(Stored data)
== Segment start ==

import Summits.ResolutionOfSingularities.ResolutionOfSingularities.Theorems.EquisingularLiftEquisingularLiftNatTransitionKernelCharts
import Summits.ResolutionOfSingularities.ResolutionOfSingularities.Theorems.EquisingularLiftEquisingularLiftNatRegularSequenceRestrict
import Mathlib.AlgebraicGeometry.PullbackCarrier
import Mathlib.RingTheory.Regular.RegularSequence
import HarnessLib

/-!
# [OURS · L1 W4.5(b) · EL♮(3) · (T-k) · J1c brick B4, chart dictionary D0/D3/D4] The special fibre inside the level `Wₘ`:
# charts, kernels `𝔪·Γ(Wₘ, U)`, the ideal of `Y₀` as the image of the ideal of `Yₙ`, and the weakly-regular lift data

Crux EL♮(3) = stmt-ResolutionOfSingularities-20148 (child of EL♮ stmt-…-20038; bookkeeping crux `EquisingularLift` stmt-…-15660); J1 =
`EmbeddedInfinitesimalLiftFact` (p596985) ⟸ `EmbeddedInfinitesimalChartLiftFact` (p603689). Written by res-L1-w45b-stub-2 g12 as CO-HAND of
res-L1-w45b-stub-4 g10's brick B4 = (λ♯) (`L/res-type-027/J1c-DESIGN-v2.md` §2, desk R5 (ii)); the dictionary entries D0/D3/D4 of stub-4's census
(STATUS 2026-08-28T04:57:42Z), in the currency of D1 `ker_app_transition_eq_map` (p606078). OURS; NOT a statement of H. Hironaka's 2017 manuscript;
AI-written, weaker than expert review. No `sorry`; standard axioms; DEF-FREE. `--supports stmt-ResolutionOfSingularities-20148 --as helper`.

SETTING (binders of `EmbeddedInfinitesimalLiftFact`): `O` a DVR, `θ : O ↠ k`, `w : W ⟶ Spec O` with special-fibre model square `(jW, tW)` over `Spec θ`;
levels `Wₘ = infinitesimalNeighbourhood 𝔪 w m` (`ι`, `toSpec`, `transition`); `Y₀ ↪ W₀` (`ι`), `Yₙ ↪ Wₙ` (`jn`), the square `s₀`.
CURRENCY. The special fibre enters a level through ANY `e : W₀ ⟶ Wₘ` with `e ≫ ι = jW`, `e ≫ toSpec = tW ≫ Spec θm`, for ANY level residue
`θm : O ⧸ 𝔪ᵐ⁺¹ →+* k` with `θm ∘ mk = θ` (both exist: `exists_levelResidue`, `exists_specialFibre_toLevel`; no definitions are introduced).
CONTENT.
* §0 `ker_levelResidue_eq : ker θm = 𝔪(O ⧸ 𝔪ᵐ⁺¹)`, `eq_map_maximalIdeal_of_isPrime` (the level has one prime), `surjective_specMap_levelResidue`.
* §0′ `isPullback_of_fac_mono` (a pullback square over `Z` whose corner maps factor through a mono `W ↪ Z` is a pullback square over `W`),
  `exists_list_map_eq_of_forall_mem_map` (lift a list along a surjection inside an ideal), `isWeaklyRegular_quotient_of_surjective`
  (`φ : A ↠ B`, `as.map φ` weakly regular on `B` ⇒ `as` weakly regular on the `A`-module `A ⧸ ker φ` — the shape of (λ)'s `hreg`),
  `ker_comp_app_eq_comap`.
* §1 `isPullback_specialFibre_toLevel : IsPullback e tW (toSpec m) (Spec θm)`, hence `e` is a closed immersion and surjective;
  `exists_affineOpens_preimage_le` (small AFFINE charts of the level inside a prescribed open, seen from `W₀`); **D3a**
  `ker_app_specialFibre_toLevel : ker (Γ(Wₘ, U) → Γ(W₀, e⁻¹U)) = 𝔪·Γ(Wₘ, U)` (+ the `comap` twin shaped like D1); `app_specialFibre_toLevel_surjective`;
  **D0** `flat_appLE_toSpec : (toSpec m).appLE ⊤ U` is flat when `w` is.
* §2 **D4** `ker_ideal_fibre_eq_map : 𝓘_{Y₀}(e⁻¹U) = K(U)·Γ(W₀, e⁻¹U)`, `K(U) = (t.app U)⁻¹(ker jn.app (t⁻¹U))` the ideal of `Yₙ` read in `Γ(Wₙ₊₁, U)`
  (via `isPullback_fibre_of_isPullback_ι : Y₀ = Yₙ ×_{Wₙ₊₁} W₀`, the `s₀` square descended through the mono `ι (n+1)`); and the **B4 INPUT PACKAGE**
  `exists_chart_weaklyRegular_lift_data`: at a point of `Y₀`, an affine chart `U` of `Wₙ₊₁` inside any prescribed open with a list `a' ⊆ K(U)` weakly
  regular on `Γ(U) ⧸ 𝔪Γ(U)` generating `K(U)` mod `𝔪` — literally the hypotheses `hreg`/`hmem`/`hgen` of the ring core
  `exists_flat_lift_sup_eq_of_isWeaklyRegular_fiber` (p606077). [cite: GortzWedhorn2020, Example 4.36 (p. 139)]
-/

set_option linter.dupNamespace false

noncomputable section
open CategoryTheory CategoryTheory.Limits AlgebraicGeometry TopologicalSpace
open Literature.AlgebraicGeometry.Morphisms (infinitesimalNeighbourhood)
open IsLocalRing

namespace Summit.ResolutionOfSingularities.ResolutionOfSingularities.Cruxes.EquisingularLiftNat.Sections

/-! ## §0 The residue map of a level `O ⧸ 𝔪ᵐ⁺¹ → k` -/

section Algebra

variable {O : Type} [CommRing O] [IsDomain O] [IsDiscreteValuationRing O] {k : Type} [Field k] (θ : O →+* k)

/-- A surjection from a local ring onto a field has kernel the maximal ideal. [folklore] -/
theorem ker_eq_maximalIdeal_of_surjective (hθ : Function.Surjective θ) : RingHom.ker θ = maximalIdeal O :=
  IsLocalRing.eq_maximalIdeal (RingHom.ker_isMaximal_of_surjective θ hθ)

/-- The residue surjection `θ : O → k` factors through every level `O ⧸ 𝔪ᵐ⁺¹`. [folklore] -/
theorem exists_levelResidue (hθ : Function.Surjective θ) (m : ℕ) :
    ∃ θm : O ⧸ maximalIdeal O ^ (m + 1) →+* k, θm.comp (Ideal.Quotient.mk _) = θ := by
  refine ⟨Ideal.Quotient.lift (maximalIdeal O ^ (m + 1)) θ fun a ha => ?_, ?_⟩
  · have ha' : a ∈ maximalIdeal O := Ideal.pow_le_self (Nat.succ_ne_zero m) ha
    rw [← ker_eq_maximalIdeal_of_surjective θ hθ] at ha'
    exact ha'
  · ext a
    simp

variable {θ} {m : ℕ} {θm : O ⧸ maximalIdeal O ^ (m + 1) →+* k}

== Segment end ==

*WHAT YOU WILL DO:* Take the line containing "(t.app U)⁻¹(ker jn.app" as the first line and the last line of the data above as the final one. Write out these lines and all between them exactly.

*WRITTEN SOLUTION:*
* §2 **D4** `ker_ideal_fibre_eq_map : 𝓘_{Y₀}(e⁻¹U) = K(U)·Γ(W₀, e⁻¹U)`, `K(U) = (t.app U)⁻¹(ker jn.app (t⁻¹U))` the ideal of `Yₙ` read in `Γ(Wₙ₊₁, U)`
  (via `isPullback_fibre_of_isPullback_ι : Y₀ = Yₙ ×_{Wₙ₊₁} W₀`, the `s₀` square descended through the mono `ι (n+1)`); and the **B4 INPUT PACKAGE**
  `exists_chart_weaklyRegular_lift_data`: at a point of `Y₀`, an affine chart `U` of `Wₙ₊₁` inside any prescribed open with a list `a' ⊆ K(U)` weakly
  regular on `Γ(U) ⧸ 𝔪Γ(U)` generating `K(U)` mod `𝔪` — literally the hypotheses `hreg`/`hmem`/`hgen` of the ring core
  `exists_flat_lift_sup_eq_of_isWeaklyRegular_fiber` (p606077). [cite: GortzWedhorn2020, Example 4.36 (p. 139)]
-/

set_option linter.dupNamespace false

noncomputable section
open CategoryTheory CategoryTheory.Limits AlgebraicGeometry TopologicalSpace
open Literature.AlgebraicGeometry.Morphisms (infinitesimalNeighbourhood)
open IsLocalRing

namespace Summit.ResolutionOfSingularities.ResolutionOfSingularities.Cruxes.EquisingularLiftNat.Sections

/-! ## §0 The residue map of a level `O ⧸ 𝔪ᵐ⁺¹ → k` -/

section Algebra

variable {O : Type} [CommRing O] [IsDomain O] [IsDiscreteValuationRing O] {k : Type} [Field k] (θ : O →+* k)

/-- A surjection from a local ring onto a field has kernel the maximal ideal. [folklore] -/
theorem ker_eq_maximalIdeal_of_surjective (hθ : Function.Surjective θ) : RingHom.ker θ = maximalIdeal O :=
  IsLocalRing.eq_maximalIdeal (RingHom.ker_isMaximal_of_surjective θ hθ)

/-- The residue surjection `θ : O → k` factors through every level `O ⧸ 𝔪ᵐ⁺¹`. [folklore] -/
theorem exists_levelResidue (hθ : Function.Surjective θ) (m : ℕ) :
    ∃ θm : O ⧸ maximalIdeal O ^ (m + 1) →+* k, θm.comp (Ideal.Quotient.mk _) = θ := by
  refine ⟨Ideal.Quotient.lift (maximalIdeal O ^ (m + 1)) θ fun a ha => ?_, ?_⟩
  · have ha' : a ∈ maximalIdeal O := Ideal.pow_le_self (Nat.succ_ne_zero m) ha
    rw [← ker_eq_maximalIdeal_of_surjective θ hθ] at ha'
    exact ha'
  · ext a
    simp

variable {θ} {m : ℕ} {θm : O ⧸ maximalIdeal O ^ (m + 1) →+* k}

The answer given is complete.